import Summits.BirchSwinnertonDyer.BirchSwinnertonDyer.Theorems.ByReductionTypeAtTwoAdditivePotGoodLowerHalfOrderWitness
import Literature.Algebra.Module.AlternatingPairingParity
import Literature.GroupTheory.FiniteAbelian.NonCyclicSubgroup
import Literature.NumberTheory.EllipticCurves.BSDRankZeroDensityProofs
import HarnessLib

/-!
# K4 crux `AdditiveRankZeroAtTwo` (item 19098), child C3″ `AdditivePotGoodLowerHalfAtTwo` (item 22617):
# the order-witness road is EXACT on the census rows — with `#Ш[p] ≤ p²` (first descent: `dim Sel_p = t + 2`
# in rank `0`) Cassels–Tate makes `Ш[p^∞] ≅ (ℤ/p^m)²`, so `ord_p #Ш = 2 · max ord_p (ord x)`; the LOWER half is
# «one element of order `p^{⌈a/2⌉}`», the UPPER half is «no element of order `p^{a/2+1}`» (Kato-free), `a = ord_p #Ш_an`

Cell `bsd-2adic`, seat `bsd-2adic-k4-w2` GEN 0; `--supports stmt-BirchSwinnertonDyer-22617 --as helper`; sequel of
`…LowerHalfOrderWitness.lean` (p650635). HONEST FRAMING: conditional theorems (published inputs BY NAME + per-row
certificate SLOTS: the first-descent count `#Sel₂ = 2^s`, `#E(ℚ)[2] = 2^t`, `s ≤ t + 2`, and an element of `Ш` resp. a
bound on the `2`-power orders of the elements of `Ш` — OBJECTS a descent exhibits outside the kernel); closes nothing at
the `∀`-level; nothing booked; BSD is not proved by any of this.

WHAT THIS FILE DOES.
* §1 (pure algebra, `Literature.GroupTheory.FiniteAbelian`): a finite abelian group `L` with `#L[p] ≤ p` has an element
  `a` with `ord_p (ord a) = ord_p #L` (its `p`-primary component is cyclic: the tree's `p`-torsion criterion
  `isAddCyclic_iff_natCard_torsionBy_le`); hence a symplectic module `T ≅ L × L` (`exists_addEquiv_prod_self`) with
  `#T[p] ≤ p²` has an element `x` with `2 · ord_p (ord x) = ord_p #T` — the bound of p650635
  (`two_mul_padicValNat_addOrderOf_le_of_alternating`) is ATTAINED (`exists_two_mul_padicValNat_addOrderOf_eq_of_alternating`),
  and `ord_p #T ≤ 2k` as soon as every element has `ord_p (ord x) ≤ k`.
* §2 (`WeierstrassCurve`, any number field): for `Ш(E/K)` finite with the Cassels–Tate fact and `#Ш[p] ≤ p²`:
  `∃ x ∈ Ш, 2 · ord_p (ord x) = ord_p #Ш`; and `#Ш[p] ≤ p²` from the first-descent count in rank `0`
  (`natCard_selmerGroup_eq`, Silverman X.4.2, PROVED in the tree).
* §3 (over `ℚ`, analytic rank `≤ 1`): on such rows `MissingLowerBoundAt W p ⟺ ∃` order witness
  (`missingLowerBoundAt_iff_orderWitness_of_sha_torsionBy_le`), and `MissingUpperBoundAt W p ⟸` «every `x ∈ Ш(W)` has
  `ord_p (ord x) ≤ k`» with `2k ≤ ord_p #Ш_an` (`missingUpperBoundAt_of_forall_padicValNat_addOrderOf_le`) — an
  Euler-system-free road into the UPPER half, fed by a `p^{k+1}`-descent.
* §4 keyed to C3″: at a row of `AdditivePotGoodLowerHalfAtTwo` carrying the first-descent datum `s ≤ t + 2`
  (census: `s = t + 2` on 6 643 / 6 643 X5 members, two engines, CERT-SEL2-AB-X5ALL), the child's conclusion
  `MissingLowerBoundAt W 2` is EQUIVALENT to «`Ш(W)` has an element `x` with `ord₂ #Ш_an(W) ≤ 2 · ord₂ (ord x)`»
  (`addPotGoodLower_two_iff_orderWitness_of_selmerTwo`): on the census the order witness of p650635 is not merely
  sufficient but exactly the content of C3″, row by row.

References: [Wall1963QuadraticFormsFiniteGroups] Lemma 7; [TignolAmitsur1986SymplecticModules] Thm. 4.1;
[Hungerford1974] Ch. II §2 Exercise 1; [SilvermanAEC2009] Thm. X.4.2, Thm. X.4.14; [Miller2011LMS] Def. 1.1;
[GrossZagier1986], [Kolyvagin1990].
-/

set_option autoImplicit false
set_option linter.dupNamespace false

--------

*ABOUT THIS TASK*
Both the line containing "from the first-descent" and the line containing "on such rows" belong in the answer. Print them and every line above that falls between them exactly, and no others.

*EXERCISE OUTPUT*
  `∃ x ∈ Ш, 2 · ord_p (ord x) = ord_p #Ш`; and `#Ш[p] ≤ p²` from the first-descent count in rank `0`
  (`natCard_selmerGroup_eq`, Silverman X.4.2, PROVED in the tree).
* §3 (over `ℚ`, analytic rank `≤ 1`): on such rows `MissingLowerBoundAt W p ⟺ ∃` order witness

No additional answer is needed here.